◆ Task: In the data below, give the number of lines that contain the word "this". Nothing else is needed.

◆ Data under study:
/-- **ROUTE LEDGER, SELMER-CELL FORM**: the same with each supply kernel split by the Selmer cell of its crux — K₁ / K₄ on Δ<0 (p762183
`stubC_negDisc_of_selmerSplit`), K₁⁺ / K₄⁺ on Δ>0 (`GenusSupplyPos.stubC_posDisc_of_selmerSplit`): on the `#Sel₂(E) = 1` cells the kernel is the
BASE CASE «`M₀ = 0`» (the frame with `1 ≤ M₀` is contradictory; decided by the depth-zero reduction criterion p761607 whenever `y_K` does not reduce
into `red(E(K)_tors)` at a prime over a ramified `ℓ₀ ∣ d_K`), on the `#Sel₂(E) = 4` cells it is genuine (transposition-)deep `2`-primitivity at
positive depth.  CONDITIONAL; BSD is NOT proved by this. [cite: GrossLMS1991, §3 (3.5), §4 (4.1)] [cite: McCallumLMS1991, §5 Cor. 5.6] -/
theorem nonCMAtTwo_of_items_of_selmerKernels
    (hGZ : GrossZagierAllLevels) (hmod : ModularityExistsNewform) (hpar : TwoParityDD) (hL : EntireLFunctionRat)
    (hGZK : MultPublishedInputsAtTwo) (hMi : MilneAnyModel)
    (hconv : RankOneTwoConverse) (hconv' : RankOneTwoConverseOffSemistableAtTwo) (hQ2 : KolyvaginRelationAtTwo)
    (hTw : MinimalTwinBSDTwo) (hR : OffHabitatResidualAtTwo) (hOff : OffCutResidualAtTwo)
    (hQ4T : KolyvaginExactAtTwoPosDiscT)
    -- Δ<0: K₁ (base case on #Sel₂ = 1) and K₄ (deep primitivity on #Sel₂ = 4)
    (hK1 : ∀ (W : WeierstrassCurve ℚ) [W.IsElliptic] [W.IsGloballyMinimal] [NeZero (W.conductorNorm ℤ)],
      ¬ W.HasCM → W.analyticRank = 0 → (∀ n : ℕ, 0 < n → W.HasSurjectiveModNGaloisRep ((2 : ℤ) ^ n)) →
      Odd W.tamagawaProduct → W.Δ < 0 → Nat.card (W.selmerGroup 2) = 1 →
      ∀ (K : Type) [Field K] [NumberField K],
      IsImaginaryQuadratic K → Odd (NumberField.discr K) → NumberField.discr K ≠ -3 →
      SatisfiesHeegnerHypothesis (W.conductorNorm ℤ) K →
      ¬ IsSquare ((NumberField.discr K : ℚ) * -|W.Δ|) → ¬ IsSquare ((NumberField.discr K : ℚ) * (-(2 * |W.Δ|))) →
      ∀ (Dt : ModularParametrizationData W (W.conductorNorm ℤ)),
      (∀ z ∈ Dt.L.lattice, ∃ w ∈ periodLattice Dt.f, z = (Dt.c : ℂ) * w) → Odd Dt.c →
      ∀ (β : ℤ) (ι : K →+* ℂ) (d₁ : KolyvaginHeegnerData Dt β ι 1), ¬ IsOfFinAddOrder d₁.derivedPoint →
      ∀ (M₀ : ℕ), (∃ Q : (W.baseChange (ringClassField K ι 1)).toAffine.Point, ((2 ^ M₀ : ℕ) : ℤ) • Q = d₁.derivedPoint) →
      (¬ ∃ Q : (W.baseChange (ringClassField K ι 1)).toAffine.Point, ((2 ^ (M₀ + 1) : ℕ) : ℤ) • Q = d₁.derivedPoint) →
      1 ≤ M₀ →
      ∀ (Wd : WeierstrassCurve ℚ) [Wd.IsElliptic] [Wd.IsGloballyMinimal],
      (∃ C : WeierstrassCurve.VariableChange ℚ, C • W.quadraticTwist (NumberField.discr K : ℚ) = Wd) →
      Wd.analyticRank = 1 → Nat.card (Wd.selmerGroup 2) = 2 → padicValNat 2 Wd.tamagawaProduct ≤ 1 →
      False)
    (hK4 : ∀ (W : WeierstrassCurve ℚ) [W.IsElliptic] [W.IsGloballyMinimal] [NeZero (W.conductorNorm ℤ)],
      ¬ W.HasCM → W.analyticRank = 0 → (∀ n : ℕ, 0 < n → W.HasSurjectiveModNGaloisRep ((2 : ℤ) ^ n)) →
      Odd W.tamagawaProduct → W.Δ < 0 → Nat.card (W.selmerGroup 2) = 4 →
      ∀ (K : Type) [Field K] [NumberField K],
      IsImaginaryQuadratic K → Odd (NumberField.discr K) → NumberField.discr K ≠ -3 →
      SatisfiesHeegnerHypothesis (W.conductorNorm ℤ) K →
      ¬ IsSquare ((NumberField.discr K : ℚ) * -|W.Δ|) → ¬ IsSquare ((NumberField.discr K : ℚ) * (-(2 * |W.Δ|))) →
      ∀ (Dt : ModularParametrizationData W (W.conductorNorm ℤ)),
      (∀ z ∈ Dt.L.lattice, ∃ w ∈ periodLattice Dt.f, z = (Dt.c : ℂ) * w) → Odd Dt.c →
      ∀ (β : ℤ) (ι : K →+* ℂ) (d₁ : KolyvaginHeegnerData Dt β ι 1), ¬ IsOfFinAddOrder d₁.derivedPoint →
      ∀ (M₀ : ℕ), (∃ Q : (W.baseChange (ringClassField K ι 1)).toAffine.Point, ((2 ^ M₀ : ℕ) : ℤ) • Q = d₁.derivedPoint) →
      (¬ ∃ Q : (W.baseChange (ringClassField K ι 1)).toAffine.Point, ((2 ^ (M₀ + 1) : ℕ) : ℤ) • Q = d₁.derivedPoint) →
      1 ≤ M₀ →
      ∀ (Wd : WeierstrassCurve ℚ) [Wd.IsElliptic] [Wd.IsGloballyMinimal],
      (∃ C : WeierstrassCurve.VariableChange ℚ, C • W.quadraticTwist (NumberField.discr K : ℚ) = Wd) →
      Wd.analyticRank = 1 → Nat.card (Wd.selmerGroup 2) = 2 → padicValNat 2 Wd.tamagawaProduct ≤ 1 →
      ∃ (n : ℕ) (d : KolyvaginHeegnerData Dt β ι n), Squarefree n ∧
        (∀ ℓ ∈ n.primeFactors, Zhang2014.IsKolyvaginPrime (W.conductorNorm ℤ) W K 2 ℓ ∧ 2 ≤ Zhang2014.kolyvaginIndex W 2 ℓ ∧
          FrobEqFrobInfty W K 2 ℓ) ∧
        ¬ ∃ Q : (W.baseChange (ringClassField K ι n)).toAffine.Point, (2 : ℤ) • Q = d.derivedPoint)
    -- Δ>0: K₁⁺ (base case on #Sel₂ = 1) and K₄⁺ (transposition-deep primitivity on the real-non-strict #Sel₂ = 4 cell)
    (hK1pos : ∀ (W : WeierstrassCurve ℚ) [W.IsElliptic] [W.IsGloballyMinimal] [NeZero (W.conductorNorm ℤ)],
      ¬ W.HasCM → W.analyticRank = 0 → (∀ n : ℕ, 0 < n → W.HasSurjectiveModNGaloisRep ((2 : ℤ) ^ n)) →
      Odd W.tamagawaProduct → 0 < W.Δ →
      Nat.card (W.selmerGroup 2) = 1 →
      ∀ (K : Type) [Field K] [NumberField K],
      IsImaginaryQuadratic K → Odd (NumberField.discr K) → NumberField.discr K ≠ -3 →
      SatisfiesHeegnerHypothesis (W.conductorNorm ℤ) K →
      ¬ IsSquare ((NumberField.discr K : ℚ) * -|W.Δ|) → ¬ IsSquare ((NumberField.discr K : ℚ) * (-(2 * |W.Δ|))) →
      ∀ (Dt : ModularParametrizationData W (W.conductorNorm ℤ)),
      (∀ z ∈ Dt.L.lattice, ∃ w ∈ periodLattice Dt.f, z = (Dt.c : ℂ) * w) → Odd Dt.c →
      ∀ (β : ℤ) (ι : K →+* ℂ) (d₁ : KolyvaginHeegnerData Dt β ι 1), ¬ IsOfFinAddOrder d₁.derivedPoint →
      ∀ (M₀ : ℕ), (∃ Q : (W.baseChange (ringClassField K ι 1)).toAffine.Point, ((2 ^ M₀ : ℕ) : ℤ) • Q = d₁.derivedPoint) →
      (¬ ∃ Q : (W.baseChange (ringClassField K ι 1)).toAffine.Point, ((2 ^ (M₀ + 1) : ℕ) : ℤ) • Q = d₁.derivedPoint) →
      1 ≤ M₀ →
      ∀ (Wd : WeierstrassCurve ℚ) [Wd.IsElliptic] [Wd.IsGloballyMinimal],
      (∃ C : WeierstrassCurve.VariableChange ℚ, C • W.quadraticTwist (NumberField.discr K : ℚ) = Wd) →
      Wd.analyticRank = 1 → Nat.card (Wd.selmerGroup 2) = 2 → padicValNat 2 Wd.tamagawaProduct = 0 →
      False)
    (hK4pos : ∀ (W : WeierstrassCurve ℚ) [W.IsElliptic] [W.IsGloballyMinimal] [NeZero (W.conductorNorm ℤ)],
      ¬ W.HasCM → W.analyticRank = 0 → (∀ n : ℕ, 0 < n → W.HasSurjectiveModNGaloisRep ((2 : ℤ) ^ n)) →
      Odd W.tamagawaProduct → 0 < W.Δ →
      (Nat.card (W.selmerGroup 2) = 4 ∧ ∃ c ∈ (W.kummerSelmerStructure ((2 : ℕ) : ℤ)).selmerGroup, Literature.NumberTheory.GaloisRepresentations.galoisCohomology.localization (W.torsionGaloisModule ((2 : ℕ) : ℤ)) (Sum.inl Rat.infinitePlace) 1 c ≠ 0) →
      ∀ (K : Type) [Field K] [NumberField K],
      IsImaginaryQuadratic K → Odd (NumberField.discr K) → NumberField.discr K ≠ -3 →
      SatisfiesHeegnerHypothesis (W.conductorNorm ℤ) K →
      ¬ IsSquare ((NumberField.discr K : ℚ) * -|W.Δ|) → ¬ IsSquare ((NumberField.discr K : ℚ) * (-(2 * |W.Δ|))) →
      ∀ (Dt : ModularParametrizationData W (W.conductorNorm ℤ)),
      (∀ z ∈ Dt.L.lattice, ∃ w ∈ periodLattice Dt.f, z = (Dt.c : ℂ) * w) → Odd Dt.c →
      ∀ (β : ℤ) (ι : K →+* ℂ) (d₁ : KolyvaginHeegnerData Dt β ι 1), ¬ IsOfFinAddOrder d₁.derivedPoint →
      ∀ (M₀ : ℕ), (∃ Q : (W.baseChange (ringClassField K ι 1)).toAffine.Point, ((2 ^ M₀ : ℕ) : ℤ) • Q = d₁.derivedPoint) →
      (¬ ∃ Q : (W.baseChange (ringClassField K ι 1)).toAffine.Point, ((2 ^ (M₀ + 1) : ℕ) : ℤ) • Q = d₁.derivedPoint) →
      1 ≤ M₀ →
      ∀ (Wd : WeierstrassCurve ℚ) [Wd.IsElliptic] [Wd.IsGloballyMinimal],
      (∃ C : WeierstrassCurve.VariableChange ℚ, C • W.quadraticTwist (NumberField.discr K : ℚ) = Wd) →
      Wd.analyticRank = 1 → Nat.card (Wd.selmerGroup 2) = 2 → padicValNat 2 Wd.tamagawaProduct = 0 →
      ∃ (n : ℕ) (d : KolyvaginHeegnerData Dt β ι n), Squarefree n ∧
        (∀ ℓ ∈ n.primeFactors, Zhang2014.IsKolyvaginPrime (W.conductorNorm ℤ) W K 2 ℓ ∧ 2 ≤ Zhang2014.kolyvaginIndex W 2 ℓ ∧
          ∃ (v : IsDedekindDomain.HeightOneSpectrum (NumberField.RingOfIntegers ℚ)) (𝔓 : Ideal (Literature.NumberTheory.GaloisRepresentations.absIntegers (NumberField.RingOfIntegers ℚ) ℚ)) (h : Field.absoluteGaloisGroup ℚ), ((ℓ : ℕ) : NumberField.RingOfIntegers ℚ) ∈ v.asIdeal ∧ 𝔓 ∈ v.primesAbove ∧ IsArithFrobAt (NumberField.RingOfIntegers ℚ) h 𝔓 ∧ ∃ u : W.geomTorsion ((2 : ℕ) : ℤ), h • u ≠ u) ∧
        ¬ ∃ Q : (W.baseChange (ringClassField K ι n)).toAffine.Point, (2 : ℤ) • Q = d.derivedPoint) :
    Summit.BirchSwinnertonDyer.BirchSwinnertonDyer.Rank1Residual.NonCMAtTwo :=
  nonCMAtTwo_of_items_of_kernels hGZ hmod hpar hL hGZK hMi hconv hconv' hQ2 hTw hR hOff hQ4T
    (stubC_negDisc_of_selmerSplit hK1 hK4) (GenusSupplyPos.stubC_posDisc_of_selmerSplit hK1pos hK4pos)

/-! ## APPEND (same seat, after Q4_T″ stmt-25502 CLOSED by `Theorems.kolyvaginExactAtTwoPosDiscT_proof`): the ledger WITHOUT the `hQ4T` binder -/

/-- **ROUTE LEDGER with Q4_T″ consumed by name** (`kolyvaginExactAtTwoPosDiscT_proof`, stmt-25502 closed): the K4 leaf from 6 PRINT items, 6 DECLARED
items and the two beyond-print kernels C‴ / C⁺‴ — nothing else.  CONDITIONAL; BSD is NOT proved by this.
[cite: GrossLMS1991, §3 (3.5), §4 (4.1)] [cite: McCallumLMS1991, §5 Cor. 5.6] -/
theorem nonCMAtTwo_of_items_of_kernels'
    (hGZ : GrossZagierAllLevels) (hmod : ModularityExistsNewform) (hpar : TwoParityDD) (hL : EntireLFunctionRat)
    (hGZK : MultPublishedInputsAtTwo) (hMi : MilneAnyModel)
    (hconv : RankOneTwoConverse) (hconv' : RankOneTwoConverseOffSemistableAtTwo) (hQ2 : KolyvaginRelationAtTwo)
    (hTw : MinimalTwinBSDTwo) (hR : OffHabitatResidualAtTwo) (hOff : OffCutResidualAtTwo)
    (hCneg : ∀ (W : WeierstrassCurve ℚ) [W.IsElliptic] [W.IsGloballyMinimal] [NeZero (W.conductorNorm ℤ)],
      ¬ W.HasCM → W.analyticRank = 0 → (∀ n : ℕ, 0 < n → W.HasSurjectiveModNGaloisRep ((2 : ℤ) ^ n)) →
      Odd W.tamagawaProduct → W.Δ < 0 → (Nat.card (W.selmerGroup 2) = 1 ∨ Nat.card (W.selmerGroup 2) = 4) →
      ∀ (K : Type) [Field K] [NumberField K],
      IsImaginaryQuadratic K → Odd (NumberField.discr K) → NumberField.discr K ≠ -3 →
      SatisfiesHeegnerHypothesis (W.conductorNorm ℤ) K →
      ¬ IsSquare ((NumberField.discr K : ℚ) * -|W.Δ|) → ¬ IsSquare ((NumberField.discr K : ℚ) * (-(2 * |W.Δ|))) →
      ∀ (Dt : ModularParametrizationData W (W.conductorNorm ℤ)),
      (∀ z ∈ Dt.L.lattice, ∃ w ∈ periodLattice Dt.f, z = (Dt.c : ℂ) * w) → Odd Dt.c →
      ∀ (β : ℤ) (ι : K →+* ℂ) (d₁ : KolyvaginHeegnerData Dt β ι 1), ¬ IsOfFinAddOrder d₁.derivedPoint →
      ∀ (M₀ : ℕ), (∃ Q : (W.baseChange (ringClassField K ι 1)).toAffine.Point, ((2 ^ M₀ : ℕ) : ℤ) • Q = d₁.derivedPoint) →
      (¬ ∃ Q : (W.baseChange (ringClassField K ι 1)).toAffine.Point, ((2 ^ (M₀ + 1) : ℕ) : ℤ) • Q = d₁.derivedPoint) →
      1 ≤ M₀ →
      ∀ (Wd : WeierstrassCurve ℚ) [Wd.IsElliptic] [Wd.IsGloballyMinimal],
      (∃ C : WeierstrassCurve.VariableChange ℚ, C • W.quadraticTwist (NumberField.discr K : ℚ) = Wd) →
      Wd.analyticRank = 1 → Nat.card (Wd.selmerGroup 2) = 2 → padicValNat 2 Wd.tamagawaProduct ≤ 1 →
      ∃ (n : ℕ) (d : KolyvaginHeegnerData Dt β ι n), Squarefree n ∧
        (∀ ℓ ∈ n.primeFactors, Zhang2014.IsKolyvaginPrime (W.conductorNorm ℤ) W K 2 ℓ ∧ 2 ≤ Zhang2014.kolyvaginIndex W 2 ℓ ∧
          FrobEqFrobInfty W K 2 ℓ) ∧
        ¬ ∃ Q : (W.baseChange (ringClassField K ι n)).toAffine.Point, (2 : ℤ) • Q = d.derivedPoint)
    (hCpos : ∀ (W : WeierstrassCurve ℚ) [W.IsElliptic] [W.IsGloballyMinimal] [NeZero (W.conductorNorm ℤ)],
      ¬ W.HasCM → W.analyticRank = 0 → (∀ n : ℕ, 0 < n → W.HasSurjectiveModNGaloisRep ((2 : ℤ) ^ n)) →
      Odd W.tamagawaProduct → 0 < W.Δ →
      (Nat.card (W.selmerGroup 2) = 1 ∨ (Nat.card (W.selmerGroup 2) = 4 ∧ ∃ c ∈ (W.kummerSelmerStructure ((2 : ℕ) : ℤ)).selmerGroup, Literature.NumberTheory.GaloisRepresentations.galoisCohomology.localization (W.torsionGaloisModule ((2 : ℕ) : ℤ)) (Sum.inl Rat.infinitePlace) 1 c ≠ 0)) →
      ∀ (K : Type) [Field K] [NumberField K],
      IsImaginaryQuadratic K → Odd (NumberField.discr K) → NumberField.discr K ≠ -3 →
      SatisfiesHeegnerHypothesis (W.conductorNorm ℤ) K →
      ¬ IsSquare ((NumberField.discr K : ℚ) * -|W.Δ|) → ¬ IsSquare ((NumberField.discr K : ℚ) * (-(2 * |W.Δ|))) →
      ∀ (Dt : ModularParametrizationData W (W.conductorNorm ℤ)),
      (∀ z ∈ Dt.L.lattice, ∃ w ∈ periodLattice Dt.f, z = (Dt.c : ℂ) * w) → Odd Dt.c →
      ∀ (β : ℤ) (ι : K →+* ℂ) (d₁ : KolyvaginHeegnerData Dt β ι 1), ¬ IsOfFinAddOrder d₁.derivedPoint →
      ∀ (M₀ : ℕ), (∃ Q : (W.baseChange (ringClassField K ι 1)).toAffine.Point, ((2 ^ M₀ : ℕ) : ℤ) • Q = d₁.derivedPoint) →
      (¬ ∃ Q : (W.baseChange (ringClassField K ι 1)).toAffine.Point, ((2 ^ (M₀ + 1) : ℕ) : ℤ) • Q = d₁.derivedPoint) →
      1 ≤ M₀ →
      ∀ (Wd : WeierstrassCurve ℚ) [Wd.IsElliptic] [Wd.IsGloballyMinimal],
      (∃ C : WeierstrassCurve.VariableChange ℚ, C • W.quadraticTwist (NumberField.discr K : ℚ) = Wd) →
      Wd.analyticRank = 1 → Nat.card (Wd.selmerGroup 2) = 2 → padicValNat 2 Wd.tamagawaProduct = 0 →
      ∃ (n : ℕ) (d : KolyvaginHeegnerData Dt β ι n), Squarefree n ∧
        (∀ ℓ ∈ n.primeFactors, Zhang2014.IsKolyvaginPrime (W.conductorNorm ℤ) W K 2 ℓ ∧ 2 ≤ Zhang2014.kolyvaginIndex W 2 ℓ ∧
          ∃ (v : IsDedekindDomain.HeightOneSpectrum (NumberField.RingOfIntegers ℚ)) (𝔓 : Ideal (Literature.NumberTheory.GaloisRepresentations.absIntegers (NumberField.RingOfIntegers ℚ) ℚ)) (h : Field.absoluteGaloisGroup ℚ), ((ℓ : ℕ) : NumberField.RingOfIntegers ℚ) ∈ v.asIdeal ∧ 𝔓 ∈ v.primesAbove ∧ IsArithFrobAt (NumberField.RingOfIntegers ℚ) h 𝔓 ∧ ∃ u : W.geomTorsion ((2 : ℕ) : ℤ), h • u ≠ u) ∧
        ¬ ∃ Q : (W.baseChange (ringClassField K ι n)).toAffine.Point, (2 : ℤ) • Q = d.derivedPoint) :
    Summit.BirchSwinnertonDyer.BirchSwinnertonDyer.Rank1Residual.NonCMAtTwo :=
  nonCMAtTwo_of_items_of_kernels hGZ hmod hpar hL hGZK hMi hconv hconv' hQ2 hTw hR hOff kolyvaginExactAtTwoPosDiscT_proof hCneg hCpos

◆ Written answer: 2